Solved: Aggr - Where to place conditional set analysis - Qlik Community

Anonymous · ‎2016-01-27

I have an aggr calculation that is working for me:

avg(aggr(DPO,[Invoice ID]))

However, I want to add some additional criteria in here such as DataType= 'A' and FiscalPeriod='201502'.

I have experimented but I am not sure where to put the additional filtering statements.

Any help is appreciated.

Thank you,

- dave

swuehl · ‎2016-01-27

Try

=avg({<DateType = {A},FiscalPeriod={201502}>} aggr(Only({<DateType = {A},FiscalPeriod={201502}>}DPO),[Invoice ID]))

View solution in original post

swuehl · ‎2016-01-27

Try

=avg({<DateType = {A},FiscalPeriod={201502}>} aggr(Only({<DateType = {A},FiscalPeriod={201502}>}DPO),[Invoice ID]))

sunny_talwar · ‎2016-01-27

May be this:

=Avg({<DataType= {'A'}, FiscalPeriod={'201502'}>}Aggr(Only({<DataType= {'A'}, FiscalPeriod={'201502'}>}DPO), [Invoice ID]))

Oleg_Troyansky · ‎2016-01-27

Hi Dave,

this is something that every student at the Master Summit for Qlik learns from my lecture about AGGR and Set Analysis:

When AGGR and Set Analysis are used together in a nested aggregation, the Set Analysis condition needs to be placed in BOTH the outer and the inner aggregation functions, or else the condition may not work properly.

Your formula, however, doesn't look like a nested aggregation, and yet it is. When you don't specify any aggregation function in a place where it's expected (like within an AGGR, for example, the default aggregation ONLY() is presumed. So, your formula should really look like this:

avg(

aggr(

only(DPO)

,[Invoice ID])

)

Now, in this nested aggregation you should add your Set Analysis twice:

avg( {<DataType= {'A'} >}

aggr(

only( {<DataType= {'A'} >} DPO)

,[Invoice ID])

)

cheers,

Oleg Troyansky

Check out my new book QlikView Your Business

Oleg Troyansky
Call me for expert support, performance tuning, advanced training and more!

maxgro · ‎2016-01-27

see here, at point 3)

Pitfalls of the Aggr function

maybe (replace ??? with an aggregation, ie sum, min, max, ...)

avg({$ <DataType={A}, FiscalPeriod={201502}>} aggr({$ <DataType={A}, FiscalPeriod={201502}>} ???(DPO), [Invoice ID]))

rwunderlich · ‎2016-01-27

Others have given the syntax, but I might ask why use aggr() at all? Why not just

avg({<DateType = {'A'},FiscalPeriod={'201502'}>} DPO)

As I read the aggr() you posted, it would avg DPO values when there was only one DPO value for that [Invoive ID]. Is that what you wanted or is that the normal state of affairs?

-Rob

Anonymous · ‎2016-01-27

Rob -

My main data source is an invoice lines file.

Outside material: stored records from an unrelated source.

/-! ### The lowest crossing: a left–right walk of low edges -/

/-- **The low edges carry a left–right crossing.** If `M ≥ 1` and no top face lies below, there
is a lattice walk of `R = [0,M] × [0,N]` from the left side to the right side all of whose edges
are low edges (the parity lemma `exists_faceWalk_of_bottom_top` applied, as in `exists_bdryWalk`,
to the faces of `R*` coloured "not above"; Bollobás–Riordan 2006, Ch. 3, Lemma 1; Kesten 1982,
Prop. 2.3). [cite: BollobasRiordan2006, Ch. 3, Lemma 1] -/
theorem exists_lowWalk (hM : 1 ≤ M) (hT : ∀ t ∈ dualTopSide M N, t ∉ dualBelowR M N ω) :
    ∃ a b : Site 2, a 0 = 0 ∧ b 0 = M ∧ ∃ π : (zdGraph 2).Walk a b,
      (∀ z ∈ π.support, z ∈ rectangle M N) ∧ ∀ e ∈ π.edges, IsLowEdge M N ω e := by
  set c : Site 2 → Prop := fun z => ¬ IsAboveFace M N ω (z - Pi.single 1 1) with hc
  have hB : ∀ x ∈ bottomSide (M - 1) (N + 1), c x := by
    intro x hx
    simp only [bottomSide, Finset.mem_filter, mem_rectangle_iff] at hx
    intro habove
    apply habove.not_mem_dualBelowR
    apply mem_dualBelowR_of_mem_dualBottomSide
    simp only [dualBottomSide, Finset.mem_filter, mem_dualRectangle_iff, Pi.sub_apply,
      single_one_apply_zero, single_one_apply_one]
    omega
  have hT' : ∀ x ∈ topSide (M - 1) (N + 1), ¬c x := by
    intro x hx
    simp only [topSide, Finset.mem_filter, mem_rectangle_iff] at hx
    simp only [hc, not_not]
    have hxt : x - Pi.single 1 1 ∈ dualTopSide M N := by
      simp only [dualTopSide, Finset.mem_filter, mem_dualRectangle_iff, Pi.sub_apply,
        single_one_apply_zero, single_one_apply_one]
      omega
    exact isAboveFace_of_mem_dualTopSide hxt (hT _ hxt)
  obtain ⟨u, v, hu, hv, q, hq, hd⟩ := exists_faceWalk_of_bottom_top c (M - 1) (N + 1) hB hT'
  refine ⟨(zdShiftIso (Pi.single 0 1 : Site 2)).toEmbedding.toHom v,
    (zdShiftIso (Pi.single 0 1 : Site 2)).toEmbedding.toHom u, ?_, ?_,
    q.reverse.map (zdShiftIso (Pi.single 0 1 : Site 2)).toEmbedding.toHom, ?_, ?_⟩
  · show (v + Pi.single 0 1 : Site 2) 0 = 0
    simp [hv]
  · show (u + Pi.single 0 1 : Site 2) 0 = M
    simp only [Pi.add_apply, single_zero_apply_zero, hu]
    omega
  · intro z hz
    rw [Walk.support_map, List.mem_map] at hz
    obtain ⟨w, hw, rfl⟩ := hz
    rw [Walk.support_reverse, List.mem_reverse] at hw
    have := hq w hw
    show w + Pi.single 0 1 ∈ rectangle M N
    simp only [mem_rectangle_iff, Pi.add_apply, single_zero_apply_zero, single_zero_apply_one]
    omega
  · intro e he
    rw [Walk.edges_map, List.mem_map] at he
    obtain ⟨e₁, he₁, rfl⟩ := he
    rw [Walk.edges_reverse, List.mem_reverse, Walk.edges, List.mem_map] at he₁
    obtain ⟨d₀, hd₀, rfl⟩ := he₁
    obtain ⟨hlo, hhi, hcol⟩ := hd d₀ hd₀
    -- the two faces separated by the shifted edge
    set G : Site 2 := sepLo d₀.fst d₀.snd - Pi.single 1 1 with hG
    set F : Site 2 := sepHi d₀.fst d₀.snd - Pi.single 1 1 with hF
    have hedge : Sym2.map ((zdShiftIso (Pi.single 0 1 : Site 2)).toEmbedding.toHom) d₀.edge =
        s(d₀.fst + Pi.single 0 1, d₀.snd + Pi.single 0 1) := rfl
    rw [hedge]
    have hdual : dualEdge s(d₀.fst + Pi.single 0 1, d₀.snd + Pi.single 0 1) = s(G, F) :=
      dualEdge_mk_add_single_zero d₀.adj
    simp only [mem_rectangle_iff] at hlo hhi
    have hGR : G ∈ dualRectangle M N := by
      simp only [hG, mem_dualRectangle_iff, Pi.sub_apply, single_one_apply_zero, single_one_apply_one]
      omega
    have hFR : F ∈ dualRectangle M N := by
      simp only [hF, mem_dualRectangle_iff, Pi.sub_apply, single_one_apply_zero, single_one_apply_one]
      omega
    have hE : s(d₀.fst + Pi.single 0 1, d₀.snd + Pi.single 0 1) ∈ (zdGraph 2).edgeSet :=
      (zdShiftIso (Pi.single 0 1 : Site 2)).map_adj_iff.2 d₀.adj
    have hGF : (zdGraph 2).Adj G F := by
      have := dualEdge_mem_edgeSet_holds hE
      rwa [hdual] at this
    -- whichever of `G`, `F` is not above is below; the edge is `sepEdge` of the pair
    have key : ∀ {g f : Site 2}, (zdGraph 2).Adj g f → g ∈ dualRectangle M N → ¬ IsAboveFace M N ω g →
        IsAboveFace M N ω f → dualEdge s(d₀.fst + Pi.single 0 1, d₀.snd + Pi.single 0 1) = s(g, f) →
        IsLowEdge M N ω s(d₀.fst + Pi.single 0 1, d₀.snd + Pi.single 0 1) := by
      intro g f hgf hgR hg hf hde
      have hgB : g ∈ dualBelowR M N ω := by
        rcases hf.isAboveFace_or_mem_of_adj hgf.symm hgR with h | h
        · exact absurd h hg
        · exact h
      refine ⟨g, f, hgf, hgB, hf, ?_⟩
      apply dualEdge_injOn_holds hE (sepEdge_mem_edgeSet hgf)
      rw [hde, dualEdge_sepEdge hgf]
    by_cases hGa : IsAboveFace M N ω G
    · have hFa : ¬ IsAboveFace M N ω F := fun h => hcol.2 (fun hn => hn h) hGa
      exact key hGF.symm hFR hFa hGa (by rw [hdual, Sym2.eq_swap])
    · have hFa : IsAboveFace M N ω F := not_not.1 (hcol.1 hGa)
      exact key hGF hGR hGa hFa hdual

The DPO value is assigned at the invoice header level, so the relationship between invoice ID and DPO is 1 to 1. However, the relationship between invoice id and invoice lines is one to many. So when I was using the avg() without the aggr, my numbers were skewed as the DPO values were repeated depending on the number of lines on each invoice.

Therefore, I needed to make sure I was calculating the avg DPO value ONLY on distinct invoice IDs.

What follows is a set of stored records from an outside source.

omit [FiniteDimensional K W] in
/-- **`𝔷(𝔤) ∩ 𝔡(𝔤) = 0`** when, in addition, the trace form is anisotropic on the centre (`Z` central,
`tr(Z²) = 0 ⟹ Z = 0`): a central `Z ∈ 𝔡(𝔤)` has `tr(Z·Z) = 0`. [cite: Humphreys1972, §19.1] -/
theorem center_inf_derived_eq_bot (𝔤 : Submodule K (Module.End K W))
    (haniso : ∀ Z ∈ 𝔤, (∀ Y ∈ 𝔤, Z * Y = Y * Z) → LinearMap.trace K W (Z * Z) = 0 → Z = 0) :
    𝔤 ⊓ Subalgebra.toSubmodule (Subalgebra.centralizer K (𝔤 : Set (Module.End K W))) ⊓
      Submodule.span K {B | ∃ X ∈ 𝔤, ∃ Y ∈ 𝔤, X * Y - Y * X = B} = ⊥ := by
  rw [Submodule.eq_bot_iff]
  intro Z hZ
  rw [Submodule.mem_inf, mem_center_iff] at hZ
  obtain ⟨⟨hZ𝔤, hZc⟩, hZ𝔡⟩ := hZ
  exact haniso Z hZ𝔤 hZc (trace_mul_eq_zero_of_central_of_mem_derived 𝔤 hZc hZ𝔡)

/-- **`𝔤 = 𝔷(𝔤) + 𝔡(𝔤)`** (hence `𝔤 = 𝔷(𝔤) ⊕ 𝔡(𝔤)` with `center_inf_derived_eq_bot`): both pieces lie in `𝔤`, they
meet in `0`, and their dimensions add up to `dim 𝔤`. This is «`𝔤` reductive ⟹ `𝔤 = Z(𝔤) ⊕ [𝔤, 𝔤]`» for Lie
algebras of operators with separating trace form anisotropic on the centre. [cite: Humphreys1972, §19.1] -/
theorem center_sup_derived_eq (𝔤 : Submodule K (Module.End K W))
    (hbr : ∀ X ∈ 𝔤, ∀ Y ∈ 𝔤, X * Y - Y * X ∈ 𝔤)
    (hsep : ∀ X ∈ 𝔤, (∀ Y ∈ 𝔤, LinearMap.trace K W (X * Y) = 0) → X = 0)
    (haniso : ∀ Z ∈ 𝔤, (∀ Y ∈ 𝔤, Z * Y = Y * Z) → LinearMap.trace K W (Z * Z) = 0 → Z = 0) :
    𝔤 ⊓ Subalgebra.toSubmodule (Subalgebra.centralizer K (𝔤 : Set (Module.End K W))) ⊔
      Submodule.span K {B | ∃ X ∈ 𝔤, ∃ Y ∈ 𝔤, X * Y - Y * X = B} = 𝔤 := by
  set 𝔷 := 𝔤 ⊓ Subalgebra.toSubmodule (Subalgebra.centralizer K (𝔤 : Set (Module.End K W))) with h𝔷
  set 𝔡 := Submodule.span K {B | ∃ X ∈ 𝔤, ∃ Y ∈ 𝔤, X * Y - Y * X = B} with h𝔡
  have hle : 𝔷 ⊔ 𝔡 ≤ 𝔤 := sup_le inf_le_left (derived_le 𝔤 hbr)
  refine Submodule.eq_of_le_of_finrank_eq hle ?_
  have h1 := Submodule.finrank_sup_add_finrank_inf_eq 𝔷 𝔡
  have h2 : 𝔷 ⊓ 𝔡 = ⊥ := center_inf_derived_eq_bot 𝔤 haniso
  rw [h2, finrank_bot, add_zero, finrank_center_add_finrank_derived 𝔤 hbr hsep] at h1
  exact h1

/-- **Decomposition of elements**: every `X ∈ 𝔤` is `Z + D` with `Z` central in `𝔤` and `D ∈ 𝔡(𝔤)`.
[cite: Humphreys1972, §19.1] -/
theorem exists_central_add_derived (𝔤 : Submodule K (Module.End K W))
    (hbr : ∀ X ∈ 𝔤, ∀ Y ∈ 𝔤, X * Y - Y * X ∈ 𝔤)
    (hsep : ∀ X ∈ 𝔤, (∀ Y ∈ 𝔤, LinearMap.trace K W (X * Y) = 0) → X = 0)
    (haniso : ∀ Z ∈ 𝔤, (∀ Y ∈ 𝔤, Z * Y = Y * Z) → LinearMap.trace K W (Z * Z) = 0 → Z = 0)
    {X : Module.End K W} (hX : X ∈ 𝔤) :
    ∃ Z ∈ 𝔤, (∀ Y ∈ 𝔤, Z * Y = Y * Z) ∧
      ∃ D ∈ Submodule.span K {B | ∃ X ∈ 𝔤, ∃ Y ∈ 𝔤, X * Y - Y * X = B}, X = Z + D := by
  have h := center_sup_derived_eq 𝔤 hbr hsep haniso
  have hX' : X ∈ 𝔤 ⊓ Subalgebra.toSubmodule (Subalgebra.centralizer K (𝔤 : Set (Module.End K W))) ⊔
      Submodule.span K {B | ∃ X ∈ 𝔤, ∃ Y ∈ 𝔤, X * Y - Y * X = B} := by rw [h]; exact hX
  obtain ⟨Z, hZ, D, hD, rfl⟩ := Submodule.mem_sup.1 hX'
  rw [mem_center_iff] at hZ
  exact ⟨Z, hZ.1, hZ.2, D, hD, rfl⟩

/-- **`𝔡(𝔤)` is perfect: `𝔡(𝔤) = [𝔡(𝔤), 𝔡(𝔤)]`** (the span of the commutators of its own elements): writing
`X = Z + D`, `X' = Z' + D'` with `Z, Z'` central, `XX' - X'X = DD' - D'D`. [cite: Humphreys1972, §19.1]
[cite: Humphreys1972, §5.2] -/
theorem derived_eq_span_commutators_derived (𝔤 : Submodule K (Module.End K W))
    (hbr : ∀ X ∈ 𝔤, ∀ Y ∈ 𝔤, X * Y - Y * X ∈ 𝔤)
    (hsep : ∀ X ∈ 𝔤, (∀ Y ∈ 𝔤, LinearMap.trace K W (X * Y) = 0) → X = 0)
    (haniso : ∀ Z ∈ 𝔤, (∀ Y ∈ 𝔤, Z * Y = Y * Z) → LinearMap.trace K W (Z * Z) = 0 → Z = 0) :
    Submodule.span K {B | ∃ X ∈ 𝔤, ∃ Y ∈ 𝔤, X * Y - Y * X = B} =
      Submodule.span K {B | ∃ X ∈ Submodule.span K {B | ∃ X ∈ 𝔤, ∃ Y ∈ 𝔤, X * Y - Y * X = B},
        ∃ Y ∈ Submodule.span K {B | ∃ X ∈ 𝔤, ∃ Y ∈ 𝔤, X * Y - Y * X = B}, X * Y - Y * X = B} := by
  set 𝔡 := Submodule.span K {B | ∃ X ∈ 𝔤, ∃ Y ∈ 𝔤, X * Y - Y * X = B} with h𝔡
  have h𝔡le : 𝔡 ≤ 𝔤 := derived_le 𝔤 hbr
  refine le_antisymm ?_ ?_
  · rw [h𝔡, Submodule.span_le]
    rintro _ ⟨X, hX, X', hX', rfl⟩
    obtain ⟨Z, -, hZc, D, hD, rfl⟩ := exists_central_add_derived 𝔤 hbr hsep haniso hX
    obtain ⟨Z', hZ'𝔤, hZ'c, D', hD', rfl⟩ := exists_central_add_derived 𝔤 hbr hsep haniso hX'
    have hD𝔤 : D ∈ 𝔤 := h𝔡le hD
    have hD'𝔤 : D' ∈ 𝔤 := h𝔡le hD'
    have e : (Z + D) * (Z' + D') - (Z' + D') * (Z + D) = D * D' - D' * D := by
      have h1 : Z * Z' = Z' * Z := hZc Z' hZ'𝔤
      have h2 : Z * D' = D' * Z := hZc D' hD'𝔤
      have h3 : D * Z' = Z' * D := (hZ'c D hD𝔤).symm
      rw [add_mul, mul_add, mul_add, add_mul, mul_add, mul_add, h1, h2, h3]
      abel
    rw [SetLike.mem_coe, e]
    exact Submodule.subset_span ⟨D, hD, D', hD', rfl⟩
  · rw [Submodule.span_le]
    rintro _ ⟨X, hX, Y, hY, rfl⟩
    exact commutator_mem_derived 𝔤 (h𝔡le hX) (h𝔡le hY)

/-- **`𝔡(𝔤)` has trivial centre**: an element of `𝔡(𝔤)` commuting with `𝔡(𝔤)` commutes with `𝔤 = 𝔷(𝔤) + 𝔡(𝔤)`,
hence is central in `𝔤`, hence lies in `𝔷(𝔤) ∩ 𝔡(𝔤) = 0`. [cite: Humphreys1972, §19.1] -/
theorem eq_zero_of_mem_derived_of_forall_commute (𝔤 : Submodule K (Module.End K W))
    (hbr : ∀ X ∈ 𝔤, ∀ Y ∈ 𝔤, X * Y - Y * X ∈ 𝔤)
    (hsep : ∀ X ∈ 𝔤, (∀ Y ∈ 𝔤, LinearMap.trace K W (X * Y) = 0) → X = 0)
    (haniso : ∀ Z ∈ 𝔤, (∀ Y ∈ 𝔤, Z * Y = Y * Z) → LinearMap.trace K W (Z * Z) = 0 → Z = 0)
    {C : Module.End K W} (hC : C ∈ Submodule.span K {B | ∃ X ∈ 𝔤, ∃ Y ∈ 𝔤, X * Y - Y * X = B})
    (hCc : ∀ D ∈ Submodule.span K {B | ∃ X ∈ 𝔤, ∃ Y ∈ 𝔤, X * Y - Y * X = B}, C * D = D * C) : C = 0 := by
  have hC𝔤 : C ∈ 𝔤 := derived_le 𝔤 hbr hC
  have hCcent : ∀ Y ∈ 𝔤, C * Y = Y * C := by
    intro Y hY
    obtain ⟨Z, -, hZc, D, hD, rfl⟩ := exists_central_add_derived 𝔤 hbr hsep haniso hY
    rw [mul_add, add_mul, ← hZc C hC𝔤, hCc D hD]
  have hmem : C ∈ 𝔤 ⊓ Subalgebra.toSubmodule (Subalgebra.centralizer K (𝔤 : Set (Module.End K W))) ⊓
      Submodule.span K {B | ∃ X ∈ 𝔤, ∃ Y ∈ 𝔤, X * Y - Y * X = B} :=
    Submodule.mem_inf.2 ⟨(mem_center_iff 𝔤 C).2 ⟨hC𝔤, hCcent⟩, hC⟩
  rw [center_inf_derived_eq_bot 𝔤 haniso] at hmem
  exact (Submodule.mem_bot K).1 hmem

/-- **The trace form is separating on `𝔡(𝔤)`**: if `D ∈ 𝔡(𝔤)` is trace-orthogonal to `𝔡(𝔤)`, it is
trace-orthogonal to `𝔤 = 𝔷(𝔤) + 𝔡(𝔤)` (central elements are orthogonal to `𝔡(𝔤)`), hence `D = 0`.
[cite: Humphreys1972, §5.1] [cite: Humphreys1972, §19.1] -/
theorem eq_zero_of_mem_derived_of_forall_trace_mul_eq_zero (𝔤 : Submodule K (Module.End K W))
    (hbr : ∀ X ∈ 𝔤, ∀ Y ∈ 𝔤, X * Y - Y * X ∈ 𝔤)
    (hsep : ∀ X ∈ 𝔤, (∀ Y ∈ 𝔤, LinearMap.trace K W (X * Y) = 0) → X = 0)
    (haniso : ∀ Z ∈ 𝔤, (∀ Y ∈ 𝔤, Z * Y = Y * Z) → LinearMap.trace K W (Z * Z) = 0 → Z = 0)
    {D : Module.End K W} (hD : D ∈ Submodule.span K {B | ∃ X ∈ 𝔤, ∃ Y ∈ 𝔤, X * Y - Y * X = B})
    (htr : ∀ D' ∈ Submodule.span K {B | ∃ X ∈ 𝔤, ∃ Y ∈ 𝔤, X * Y - Y * X = B},
      LinearMap.trace K W (D * D') = 0) : D = 0 := by
  refine hsep D (derived_le 𝔤 hbr hD) fun Y hY => ?_
  obtain ⟨Z, -, hZc, D', hD', rfl⟩ := exists_central_add_derived 𝔤 hbr hsep haniso hY
  rw [mul_add, map_add, htr D' hD', add_zero, LinearMap.trace_mul_comm]
  exact trace_mul_eq_zero_of_central_of_mem_derived 𝔤 hZc hD

end TraceSeparating

end Literature.Algebra.Lie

Oleg_Troyansky · ‎2016-01-27

Sounds like you could be better off with a weighted average calculation, rather than a simple average...

Oleg Troyansky
Call me for expert support, performance tuning, advanced training and more!

swuehl · ‎2016-01-27

My main data source is an invoice lines file. The DPO value is assigned at the invoice header level, so the relationship between invoice ID and DPO is 1 to 1. However, the relationship between invoice id and invoice lines is one to many. So when I was using the avg() without the aggr, my numbers were skewed as the DPO values were repeated depending on the number of lines on each invoice.

Therefore, I needed to make sure I was calculating the avg DPO value ONLY on distinct invoice IDs.

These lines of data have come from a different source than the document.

/-! ### Line characters, Hodge lines, isolated characters -/

/-- The **level-`mN` character of the line through `α` in direction `v`** at the parameter `k`:
`i ↦ N⟨αᵢ⟩ + m k vᵢ (mod mN)`, i.e. the inflation `N·α` translated by `m k v`
(`lineChar_eq_inflate_add`). [cite: AokiShioda1983, §2 Theorem (𝔅²ₘ) (ii) (the standard families)] -/
def lineChar (α : Fin r → ZMod m) (v : Fin r → ℤ) (N : ℕ) (k : ℤ) : Fin r → ZMod (m * N) :=
  fun i ↦ (((N : ℤ) * ((α i).val : ℤ) + (m : ℤ) * k * v i : ℤ) : ZMod (m * N))

/-- Unfolding `lineChar`. [cite: AokiShioda1983, §2] -/
theorem lineChar_apply (α : Fin r → ZMod m) (v : Fin r → ℤ) (N : ℕ) (k : ℤ) (i : Fin r) :
    lineChar α v N k i = (((N : ℤ) * ((α i).val : ℤ) + (m : ℤ) * k * v i : ℤ) : ZMod (m * N)) :=
  rfl

/-- `lineChar α v N k = N·α + m k v`: inflation translated by `m k v`. [folklore] -/
theorem lineChar_eq_inflate_add (α : Fin r → ZMod m) (v : Fin r → ℤ) (N : ℕ) (k : ℤ) (i : Fin r) :
    lineChar α v N k i = inflate N (α i) + (((m : ℤ) * k * v i : ℤ) : ZMod (m * N)) := by
  rw [lineChar_apply, inflate_def]
  push_cast
  ring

I am not sure I do understand this.

Avg(DPO) should be performed in the scope of the table where DPO is located, so not using duplicated values per invoice line.

In which context are you using this expression and / or are you using some modifications of the discussed expression?

Anonymous · ‎2016-01-27

Swuehl - An example is below:

INVOICE ID, DPO, LINE NUMBER

001,20,1

001,20,2

001,20,3

002,30,1

002,30,2

The avg(DPO) for above gives me 24

What I want is an average DPO based on DISTINCT INVOICE IDs, so the avg DPO should be 25 in this example.

The DPO value is a created field in my data model. There is not a separate table that lists INVOICE IDs and DPO with a 1 to 1 relationship.